A function takes an input number and returns an output number depending on the function. Look at f(x) = x+3, if we let the input number be 2 then we say that f(2) = 5. We could do f(π) to give us π+3 or even f(x²) to give us x² +3. The trick is to substitute the input into the function equation.

You have been asked to find f(g(x)). You know f(x) = \frac{1+x}{1-x}. Putting numbers in at this point would be easy (try work out f(2), you'll do it really quick) but you have to put in g(x).

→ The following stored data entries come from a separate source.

import Summits.MatrixMultiplication.MatrixMultiplication.Theorems.AbelianSTPPCensusShapeCertVQDefsS

/-!
# Abelian STPP census — kernel evaluation of the vQ certificate `checkQS` at order 466, path segments (part b)

Cell mm-stpp, rung F-M1; successor kernel item VQ-CERT (T_E beyond 417 under vQ := vP ∧ E3⁺) in support of the closed crux item
stmt-MatrixMultiplication-19191; seat mm-stpp-vp-p2 (gen 2); support file (no definitions).  PATH SEGMENTS of `ShapeCertVQ.checkQS 466`
(`…ShapeCertVQDefsS`): `pathOutS 466 path i n` = at the node reached by `path` (pairs (block, member), last step first; `[]` = root)
the node-level decision, else the walk of the pool's blocks `i … i+n−1`; `pathInS 466 path i j n` = the walk of the members
`j … j+n−1` of block `i`; each by `decide +kernel` (no `native_decide`, standard axioms, `Elab.async false`), sized by the seat's
planner (`work/Plan.lean`: ≤ 45 000 cost units ≈ 45 s of kernel work per declaration).  Assembled into `checkQS 466 = true` in
`…AbelianSTPPCensusShapeCertVQEvalS466` by the lemmas of `…ShapeCertVQSearchPS`.
WHAT THIS IS NOT: Boolean evaluations; no statement about STPP families or `ω` by themselves.
-/

set_option linter.dupNamespace false -- `MatrixMultiplication.MatrixMultiplication` (summit = problem, D-0017)
set_option autoImplicit false
set_option Elab.async false -- sequential kernel evaluations

namespace Summit.MatrixMultiplication.MatrixMultiplication.Theorems.ShapeCertVQ

set_option maxHeartbeats 0 in
/-- path segment of `checkQS 466` (planner cost ≈ 96; kernel evaluation) -/
theorem psi_466_r_b5_8_12 : pathInS 466 [] 5 8 12 = true := by
  decide +kernel

set_option maxHeartbeats 0 in
/-- path segment of `checkQS 466` (planner cost ≈ 84775; kernel evaluation) -/
theorem psi_466_r_5x20_b0_0_8 : pathInS 466 [(5, 20)] 0 0 8 = true := by
  decide +kernel

set_option maxHeartbeats 0 in
/-- path segment of `checkQS 466` (planner cost ≈ 77541; kernel evaluation) -/
theorem psi_466_r_5x20_b0_8_9999 : pathInS 466 [(5, 20)] 0 8 9999 = true := by
  decide +kernel

set_option maxHeartbeats 0 in
/-- path segment of `checkQS 466` (planner cost ≈ 23361; kernel evaluation) -/
theorem pso_466_r_5x20_o1_9999 : pathOutS 466 [(5, 20)] 1 9999 = true := by
  decide +kernel

set_option maxHeartbeats 0 in
/-- path segment of `checkQS 466` (planner cost ≈ 93236; kernel evaluation) -/
theorem psi_466_r_5x21_b0_0_10 : pathInS 466 [(5, 21)] 0 0 10 = true := by
  decide +kernel

set_option maxHeartbeats 0 in
/-- path segment of `checkQS 466` (planner cost ≈ 21907; kernel evaluation) -/
theorem psi_466_r_5x21_b0_10_9999 : pathInS 466 [(5, 21)] 0 10 9999 = true := by
  decide +kernel

set_option maxHeartbeats 0 in
/-- path segment of `checkQS 466` (planner cost ≈ 23361; kernel evaluation) -/
theorem pso_466_r_5x21_o1_9999 : pathOutS 466 [(5, 21)] 1 9999 = true := by
  decide +kernel

set_option maxHeartbeats 0 in
/-- path segment of `checkQS 466` (planner cost ≈ 95903; kernel evaluation) -/
theorem psi_466_r_b5_22_7 : pathInS 466 [] 5 22 7 = true := by
  decide +kernel

end Summit.MatrixMultiplication.MatrixMultiplication.Theorems.ShapeCertVQ
import Mathlib
import Summits.Ventures.FusionMHD.Models.SAlphaSecondStableS2A45Core0
import HarnessLib

/-!
# STABLE-POINT core at `(2, 9/2)`, piece 9 (`[6, 10]`): kernel-decided Taylor-model leaves ⇒ `F_9 > 0` and `amplitudeResidual 2 (9/2) F_9 F_9″ ≤ 0` on the piece ⇒ `EnergyDominatesOn` for its amplitude phase

LADDER-GRIDFUSION rung F3 («F3.BALLOON-sα-SECOND-STABILITY-S2-A45»: the first certified point on the SECOND-STABILITY side of the s–α model at shear 2 (DIRECTOR RULING 67 (5) class; second-edge bracket at s = 2)); gridfusion-model-7 g10, 2026-08-28 (g8/g9 core lane).  Two `decide +kernel` calls (`OpModel.trig.pLeavesCheck`, scale
`2^60`, Taylor degree 10, 32 leaves of half-width 1/16) and the lane's soundness theorem `OpSem.trig.pos_of_pLeavesCheck`
(Literature/Analysis/ValidatedNumerics/TaylorModelZeroCert); lit-4's `energyDominatesOn_of_amplitude` (BallooningSAlphaStableSide) turns the two
sign facts into energy domination by `amplitudePhase 2 (9/2) F_9 F_9′` on the piece.  MODELLED: `s–α` model; nothing about a device.
No `native_decide`.  Citations: Freidberg 2014 §12.6.2 (12.97) [Freidberg2014]; Makino–Berz 2003 Alg. 2 [MakinoBerz2003]; Hartman 2002 XI.6.2
[Hartman2002].  Everything here is [instance data].
-/

open Literature.Analysis.ValidatedNumerics Literature.Analysis.ValidatedNumerics.PolyMP
open Literature.Analysis.ValidatedNumerics.NumericsMP Literature.Analysis.ValidatedNumerics.ExpPoly
open Literature.MathematicalPhysics.MHD.Ballooning
open Real Set

namespace Summit.Ventures.FusionMHD.Models

namespace SAlphaSecondStableS2A45

/-- KERNEL CHECK (residual leaves of piece 9). [instance data] -/
theorem ss245_res9_ok : OpModel.trig.pLeavesCheck ss245Prm (2 ^ 60) (ss245Prog K9 (Poly.deriv (Poly.deriv K9))) [] ss245Leaves9 = true := by
  decide +kernel

/-- KERNEL CHECK (positivity leaves of piece 9). [instance data] -/
theorem ss245_pos9_ok : OpModel.trig.pLeavesCheck ss245Prm (2 ^ 60) (ss245PosProg K9) [] ss245Leaves9 = true := by
  decide +kernel

/-- The leaves tile `[6, 10]`. [instance data] -/
theorem ss245_tiles9 : tiles (6 : ℚ) (ss245Leaves9.map fun l => (l.e, l.k)) (10 : ℚ) = true := by
  decide +kernel

/-- **PIECE 9**: the phase of `F_9` dominates the `s–α` energy on `[6, 10]` at `(s, α) = (2, 9/2)`. [instance data] -/
theorem ss245_dominates9 :
    SAlpha.EnergyDominatesOn 2 (9 / 2) (SAlpha.amplitudePhase 2 (9 / 2) (Poly.eval K9) (Poly.eval (Poly.deriv K9)))
      (Icc (6 : ℝ) (10 : ℝ)) := by
  have h := ss245_dominates (lf := K9) (x := 6) (y := 10) (by norm_num) ss245_tiles9 ss245_res9_ok ss245_pos9_ok
  norm_num at h
  exact h

end SAlphaSecondStableS2A45

end Summit.Ventures.FusionMHD.Models
import Literature.Analysis.ValidatedNumerics.ExpPoly.Poly
import HarnessLib

/-!
# Exact exp-polynomial algebra over `ℚ`, IV: bivariate coefficient lists and the correlation polynomial

Continues `ExpPoly/Poly.lean` (same directory, same conventions: computable list data over `ℚ`, real
denotations by Horner evaluation, one soundness identity per operation, closed terms reduce in the
kernel).  The object of this file is the exact CORRELATION of two polynomials over a symmetric window:
for coefficient lists `u, v : Poly` and a rational half-width `b`,

  `D(t) = ∫_{-b}^{b-t} u(x + t) · v(x) dx`

is a polynomial in `t`, and `Poly.corr u v b : Poly` computes its coefficients exactly
(`Poly.eval_corr`).  This is what turns quadratic forms `∬ u(x) v(y) k(x − y) dx dy` with an even
kernel `k` into one-dimensional moment sums `Σₙ dₙ ∫ tⁿ k(t) dt` (`Poly.integral_eval_mul_eq_sum`),
so that a kernel-checked table of moments of `k` certifies such forms (use: the archimedean term of
Weil's explicit formula against polynomial Ritz vectors, where `k` is the density
`e^{-t/2}/(1 − e^{-2t})` and only the increments `D(0) − D(t) = t · E(t)` (`Poly.incTail`,
`Poly.eval_zero_sub_eval`) are integrated).

The computation goes through BIVARIATE coefficient lists `BPoly = List Poly` (entry `n` = the
coefficient of `xⁿ`, itself a polynomial in the parameter `t`): `BPoly.eval`, `add`, `cmul`, `mul`,
the substitution `u ↦ u(x + t)` (`BPoly.taylor`), constants-in-`t` (`BPoly.const`), the antiderivative
in `x` (`BPoly.integ`, soundness `BPoly.hasDerivAt_eval_integ` in power form exactly as
`Poly.hasDerivAt_divFrom`), and the substitution `x := ℓ(t)` back to one variable (`BPoly.subst`).

NOT here: estimates of any kind (everything is an identity), non-rational endpoints, kernels.

## Main definitions (namespace `Literature.Analysis.ValidatedNumerics.ExpPoly`)

* `BPoly := List Poly`, `BPoly.eval P t x : ℝ`, `BPoly.add`, `BPoly.cmul`, `BPoly.mul`, `BPoly.xAddT`,
  `BPoly.taylor`, `BPoly.const`, `BPoly.evalFrom`, `BPoly.divFrom`, `BPoly.integ`, `BPoly.subst`.
* `Poly.corr u v b : Poly` — coefficients of `t ↦ ∫_{-b}^{b-t} u(x+t) v(x) dx`.
* `Poly.incTail d : Poly` — coefficients of `E` in `d(0) − d(t) = t · E(t)`.

## Main results

* `BPoly.eval_add/eval_cmul/eval_mul/eval_taylor/eval_const/eval_subst`, `BPoly.continuous_eval`,
  `BPoly.hasDerivAt_eval_integ`, `BPoly.integral_eval`.
* `Poly.eval_corr : eval (corr u v b) t = ∫ x in (-b)..(b - t), eval u (x + t) * eval v x`.
* `Poly.eval_zero_sub_eval : eval d 0 - eval d t = t * eval (incTail d) t`.
* `Poly.eval_eq_sum_getD : eval p x = Σ_{n < p.length} p[n] xⁿ`,
  `Poly.integral_eval_mul_eq_sum : ∫ eval p · w = Σₙ p[n] ∫ tⁿ w(t) dt`.

## References

* Fundamental theorem of calculus for continuous integrands (W. Rudin, *Principles of Mathematical
  Analysis*, 3rd ed., Thm 6.21); Horner's rule; the substitution `u(x+t) = Σ uᵢ (x+t)ⁱ`. [folklore]
-/

open Real MeasureTheory intervalIntegral

namespace Literature.Analysis.ValidatedNumerics.ExpPoly

/-! ## Bivariate coefficient lists -/

/-- Bivariate polynomial data: entry `n` is the coefficient of `xⁿ`, a polynomial (coefficient list)
in the parameter `t`. [folklore] -/
abbrev BPoly := List Poly

namespace BPoly

/-- Real denotation: Horner in `x` with the coefficients `Poly.eval c t`. [folklore] -/
def eval : BPoly → ℝ → ℝ → ℝ
  | [], _, _ => 0
  | c :: P, t, x => Poly.eval c t + x * eval P t x

/-- [folklore] -/
@[simp] theorem eval_nil (t x : ℝ) : eval [] t x = 0 := rfl
/-- [folklore] -/
@[simp] theorem eval_cons (c : Poly) (P : BPoly) (t x : ℝ) :
    eval (c :: P) t x = Poly.eval c t + x * eval P t x := rfl

/-- Coefficientwise sum. [folklore] -/
def add : BPoly → BPoly → BPoly
  | [], Q => Q
  | P, [] => P
  | c :: P, d :: Q => Poly.add c d :: add P Q

/-- [folklore] -/
@[simp] theorem add_nil_left (Q : BPoly) : add [] Q = Q := by cases Q <;> rfl
/-- [folklore] -/
@[simp] theorem add_nil_right (P : BPoly) : add P [] = P := by cases P <;> rfl
/-- [folklore] -/
@[simp] theorem add_cons_cons (c d : Poly) (P Q : BPoly) :
    add (c :: P) (d :: Q) = Poly.add c d :: add P Q := rfl

/-- Soundness of `add`. [folklore] -/
theorem eval_add : ∀ (P Q : BPoly) (t x : ℝ), eval (add P Q) t x = eval P t x + eval Q t x
  | [], Q, t, x => by simp
  | c :: P, [], t, x => by simp
  | c :: P, d :: Q, t, x => by
      simp only [add_cons_cons, eval_cons, Poly.eval_add, eval_add P Q t x]; ring

/-- Multiply every coefficient by a fixed polynomial in `t`. [folklore] -/
def cmul (c : Poly) (P : BPoly) : BPoly := P.map (Poly.mul c)

/-- [folklore] -/
@[simp] theorem cmul_nil (c : Poly) : cmul c [] = [] := rfl
/-- [folklore] -/
@[simp] theorem cmul_cons (c d : Poly) (P : BPoly) : cmul c (d :: P) = Poly.mul c d :: cmul c P := rfl

/-- Soundness of `cmul`. [folklore] -/
theorem eval_cmul (c : Poly) : ∀ (P : BPoly) (t x : ℝ), eval (cmul c P) t x = Poly.eval c t * eval P t x
  | [], t, x => by simp
  | d :: P, t, x => by simp only [cmul_cons, eval_cons, Poly.eval_mul, eval_cmul c P t x]; ring

/-- Product in `x` (`(c + x P) Q = c Q + x (P Q)`). [folklore] -/
def mul : BPoly → BPoly → BPoly
  | [], _ => []
  | c :: P, Q => add (cmul c Q) ([] :: mul P Q)

/-- Soundness of `mul`. [folklore] -/
theorem eval_mul : ∀ (P Q : BPoly) (t x : ℝ), eval (mul P Q) t x = eval P t x * eval Q t x
  | [], Q, t, x => by simp [mul]
  | c :: P, Q, t, x => by
      simp only [mul, eval_add, eval_cmul, eval_cons, Poly.eval_nil, eval_mul P Q t x]; ring

/-- The bivariate polynomial `x + t`. [folklore] -/
def xAddT : BPoly := [[0, 1], [1]]

/-- [folklore] -/
theorem eval_xAddT (t x : ℝ) : eval xAddT t x = x + t := by
  simp [xAddT, eval, Poly.eval]; ring

/-- `u(x + t)` as a bivariate list (Horner in `x + t`). [folklore] -/
def taylor (u : Poly) : BPoly := u.foldr (fun a acc => add [[a]] (mul xAddT acc)) []

/-- Soundness of `taylor`: `eval (taylor u) t x = u(x + t)`. [folklore] -/
theorem eval_taylor (t x : ℝ) : ∀ (u : Poly), eval (taylor u) t x = Poly.eval u (x + t)
  | [] => by simp [taylor]
  | a :: u => by
      have ih := eval_taylor t x u
      simp only [taylor, List.foldr_cons] at ih ⊢
      rw [eval_add, eval_mul, eval_xAddT, ih]
      simp [eval, Poly.eval]

/-- `v(x)` with coefficients constant in `t`. [folklore] -/
def const (v : Poly) : BPoly := v.map fun a => [a]

/-- Soundness of `const`. [folklore] -/
theorem eval_const (t x : ℝ) : ∀ (v : Poly), eval (const v) t x = Poly.eval v x
  | [] => by simp [const]
  | a :: v => by
      have ih := eval_const t x v
      simp only [const, List.map_cons, eval_cons, Poly.eval_cons] at ih ⊢
      rw [ih]; simp [Poly.eval]

/-- `x ↦ eval P t x` is continuous. [folklore] -/
theorem continuous_eval (t : ℝ) : ∀ (P : BPoly), Continuous fun x => eval P t x
  | [] => by simpa using continuous_const
  | c :: P => by
      show Continuous fun x => Poly.eval c t + x * eval P t x
      exact continuous_const.add (continuous_id.mul (continuous_eval t P))

/-! ### Antiderivative in `x` (power form, as `Poly.divFrom`) -/

/-- Power-form evaluation `evalFrom m [c₀, c₁, …] t x = Σᵢ cᵢ(t) x^{m+i}`. [folklore] -/
def evalFrom : ℕ → BPoly → ℝ → ℝ → ℝ
  | _, [], _, _ => 0
  | m, c :: P, t, x => Poly.eval c t * x ^ m + evalFrom (m + 1) P t x

/-- [folklore] -/
@[simp] theorem evalFrom_nil (m : ℕ) (t x : ℝ) : evalFrom m [] t x = 0 := rfl
/-- [folklore] -/
@[simp] theorem evalFrom_cons (m : ℕ) (c : Poly) (P : BPoly) (t x : ℝ) :
    evalFrom m (c :: P) t x = Poly.eval c t * x ^ m + evalFrom (m + 1) P t x := rfl

/-- Power form versus Horner form. [folklore] -/
theorem evalFrom_eq : ∀ (m : ℕ) (P : BPoly) (t x : ℝ), evalFrom m P t x = x ^ m * eval P t x
  | m, [], t, x => by simp
  | m, c :: P, t, x => by
      simp only [evalFrom_cons, eval_cons, evalFrom_eq (m + 1) P t x, pow_succ]; ring

/-- `divFrom m [c₀, c₁, …] = [c₀/m, c₁/(m+1), …]`. [folklore] -/
def divFrom : ℕ → BPoly → BPoly
  | _, [] => []
  | m, c :: P => Poly.smul (1 / m) c :: divFrom (m + 1) P

/-- Soundness of `divFrom`: `y ↦ Σᵢ cᵢ(t)/(m+1+i) · y^{m+1+i}` has `x`-derivative `Σᵢ cᵢ(t) x^{m+i}`.
[folklore] -/
theorem hasDerivAt_evalFrom_divFrom (t : ℝ) :
    ∀ (m : ℕ) (P : BPoly) (x : ℝ),
      HasDerivAt (fun y => evalFrom (m + 1) (divFrom (m + 1) P) t y) (evalFrom m P t x) x
  | m, [], x => by
      simpa [divFrom] using hasDerivAt_const x (0 : ℝ)
  | m, c :: P, x => by
      have ih := hasDerivAt_evalFrom_divFrom t (m + 1) P x
      have hpow : HasDerivAt (fun y : ℝ => y ^ (m + 1)) (((m + 1 : ℕ) : ℝ) * x ^ (m + 1 - 1)) x :=
        hasDerivAt_pow (m + 1) x
      have h1 := hpow.const_mul (Poly.eval (Poly.smul (1 / ((m + 1 : ℕ) : ℚ)) c) t)
      have h2 := h1.add ih
      show HasDerivAt (fun y => Poly.eval (Poly.smul (1 / ((m + 1 : ℕ) : ℚ)) c) t * y ^ (m + 1) +
          evalFrom (m + 1 + 1) (divFrom (m + 1 + 1) P) t y) (evalFrom m (c :: P) t x) x
      refine h2.congr_deriv ?_
      rw [evalFrom_cons, Nat.add_sub_cancel, Poly.eval_smul]
      have hm : (((m + 1 : ℕ) : ℚ) : ℝ) ≠ 0 := by positivity
      push_cast at hm ⊢
      field_simp

/-- Antiderivative in `x` with zero constant term. [folklore] -/
def integ (P : BPoly) : BPoly := [] :: divFrom 1 P

/-- Soundness of `integ`: `∂ₓ eval (integ P) t x = eval P t x`. [folklore] -/
theorem hasDerivAt_eval_integ (P : BPoly) (t x : ℝ) :
    HasDerivAt (fun y => eval (integ P) t y) (eval P t x) x := by
  have h := hasDerivAt_evalFrom_divFrom t 0 P x
  have hfun : (fun y => eval (integ P) t y) = fun y => evalFrom 1 (divFrom 1 P) t y := by
    funext y
    simp [integ, evalFrom_eq]
  rw [hfun]
  simpa [evalFrom_eq] using h

/-- The definite `x`-integral of a bivariate list: `∫_α^β P(t, x) dx = (integ P)(t, β) − (integ P)(t, α)`.
[folklore] -/
theorem integral_eval (P : BPoly) (t α β : ℝ) :
    ∫ x in α..β, eval P t x = eval (integ P) t β - eval (integ P) t α :=
  integral_eq_sub_of_hasDerivAt (fun x _ => hasDerivAt_eval_integ P t x)
    ((continuous_eval t P).intervalIntegrable _ _)

/-- Substitute `x := ℓ(t)`: the univariate list of `t ↦ P(t, ℓ(t))`. [folklore] -/
def subst (P : BPoly) (ℓ : Poly) : Poly := P.foldr (fun c acc => Poly.add c (Poly.mul ℓ acc)) []

/-- Soundness of `subst`. [folklore] -/
theorem eval_subst (ℓ : Poly) (t : ℝ) : ∀ (P : BPoly), Poly.eval (subst P ℓ) t = eval P t (Poly.eval ℓ t)
  | [] => by simp [subst]
  | c :: P => by
      have ih := eval_subst ℓ t P
      simp only [subst, List.foldr_cons] at ih ⊢
      rw [Poly.eval_add, Poly.eval_mul, ih, eval_cons]

end BPoly

/-! ## The correlation polynomial -/

namespace Poly

/-- Coefficients (in `t`) of the window correlation `D(t) = ∫_{-b}^{b-t} u(x + t) v(x) dx`:
antiderivative in `x` of `u(x+t) v(x)`, evaluated between `x = -b` and `x = b − t`. [folklore] -/
def corr (u v : Poly) (b : ℚ) : Poly :=
  let W := BPoly.integ (BPoly.mul (BPoly.taylor u) (BPoly.const v))
  add (BPoly.subst W [b, -1]) (smul (-1) (BPoly.subst W [-b]))

/-- **Exact correlation.** For all coefficient lists `u, v`, every rational `b` and every real `t`,
`eval (corr u v b) t = ∫_{-b}^{b-t} u(x + t) v(x) dx`. [folklore] -/
theorem eval_corr (u v : Poly) (b : ℚ) (t : ℝ) :
    eval (corr u v b) t = ∫ x in (-(b : ℝ))..((b : ℝ) - t), eval u (x + t) * eval v x := by
  set Q : BPoly := BPoly.mul (BPoly.taylor u) (BPoly.const v) with hQ
  have hint : ∫ x in (-(b : ℝ))..((b : ℝ) - t), eval u (x + t) * eval v x =
      ∫ x in (-(b : ℝ))..((b : ℝ) - t), BPoly.eval Q t x := by
    refine integral_congr fun x _ => ?_
    simp only [hQ, BPoly.eval_mul, BPoly.eval_taylor, BPoly.eval_const]
  have hl1 : eval [b, -1] t = (b : ℝ) - t := by simp [eval]; ring
  have hl2 : eval [-b] t = -(b : ℝ) := by simp [eval]
  rw [hint, BPoly.integral_eval, corr]
  simp only [eval_add, eval_smul, BPoly.eval_subst, hl1, hl2, ← hQ]
  push_cast
  ring

/-- The increment tail: coefficients of `E` in `d(0) − d(t) = t · E(t)` (drop the constant term and
negate). [folklore] -/
def incTail (d : Poly) : Poly := (smul (-1) d).tail

/-- `d(0) − d(t) = t · (incTail d)(t)`. [folklore] -/
theorem eval_zero_sub_eval : ∀ (d : Poly) (t : ℝ), eval d 0 - eval d t = t * eval (incTail d) t
  | [], t => by simp [incTail]
  | a :: d, t => by
      simp only [incTail, smul_cons, List.tail_cons, eval_cons, eval_smul, zero_mul, add_zero]
      push_cast; ring

/-! ## From polynomials to moment sums -/

/-- Horner form as a sum of monomials: `eval p x = Σ_{n < |p|} p[n] xⁿ`. [folklore] -/
theorem eval_eq_sum_getD : ∀ (p : Poly) (x : ℝ),
    eval p x = ∑ n ∈ Finset.range p.length, ((p.getD n 0 : ℚ) : ℝ) * x ^ n
  | [], x => by simp
  | a :: p, x => by
      rw [eval_cons, eval_eq_sum_getD p x, List.length_cons, Finset.sum_range_succ', Finset.mul_sum]
      simp only [List.getD_cons_succ, List.getD_cons_zero, pow_zero, mul_one, pow_succ]
      rw [add_comm]
      congr 1
      exact Finset.sum_congr rfl fun n _ => by ring

/-- **Moment sum.** `∫_α^β p(t) w(t) dt = Σₙ p[n] ∫_α^β tⁿ w(t) dt` whenever every `tⁿ w` is interval
integrable. [folklore] -/
theorem integral_eval_mul_eq_sum (p : Poly) {w : ℝ → ℝ} {α β : ℝ}
    (hw : ∀ n : ℕ, IntervalIntegrable (fun t : ℝ => t ^ n * w t) volume α β) :
    ∫ t in α..β, eval p t * w t =
      ∑ n ∈ Finset.range p.length, ((p.getD n 0 : ℚ) : ℝ) * ∫ t in α..β, t ^ n * w t := by
  have h1 : ∫ t in α..β, eval p t * w t =
      ∫ t in α..β, ∑ n ∈ Finset.range p.length, ((p.getD n 0 : ℚ) : ℝ) * (t ^ n * w t) := by
    refine integral_congr fun t _ => ?_
    simp only [eval_eq_sum_getD, Finset.sum_mul, mul_assoc]
  rw [h1, integral_finsetSum fun n _ => (hw n).const_mul _]
  exact Finset.sum_congr rfl fun n _ => intervalIntegral.integral_const_mul _ _

end Poly

end Literature.Analysis.ValidatedNumerics.ExpPoly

f(g(x)) = \frac{1+g(x)}{1-g(x)}
we also know that g(x) = \frac{x}{1-x} so we can say that
f(g(x)) = \frac{1+ \frac{x}{1-x} }{1- \frac{x}{1-x} } and that is f(g(x)) but the question requires that we simplify it so
\frac{1+ \frac{x}{1-x} }{1- \frac{x}{1-x} }  =  \frac{ \frac{1-x}{1-x} +  \frac{x}{1-x} }{ \frac{1-x}{1-x} - \frac{x}{1-x} } =  \frac{ \frac{1}{1-x} }{ \frac{1-2x}{1-x} } =  \frac{1}{1-2x}

f(g(x)) = \frac{1}{1-2x}

Now for the tricky bit (for me, at least). The domain is the full set of values that you can 'put in to' the function and still get a real value out. So how do we work out what numbers 'break' the function? I like to use the fact that DIVIDING BY ZERO IS IMPOSSIBLE. What value of x can we put into the function to make it so the function is being divided by 0? i.e. 1-2x = 0 solve that and you have a value of x that isn't part of the domain.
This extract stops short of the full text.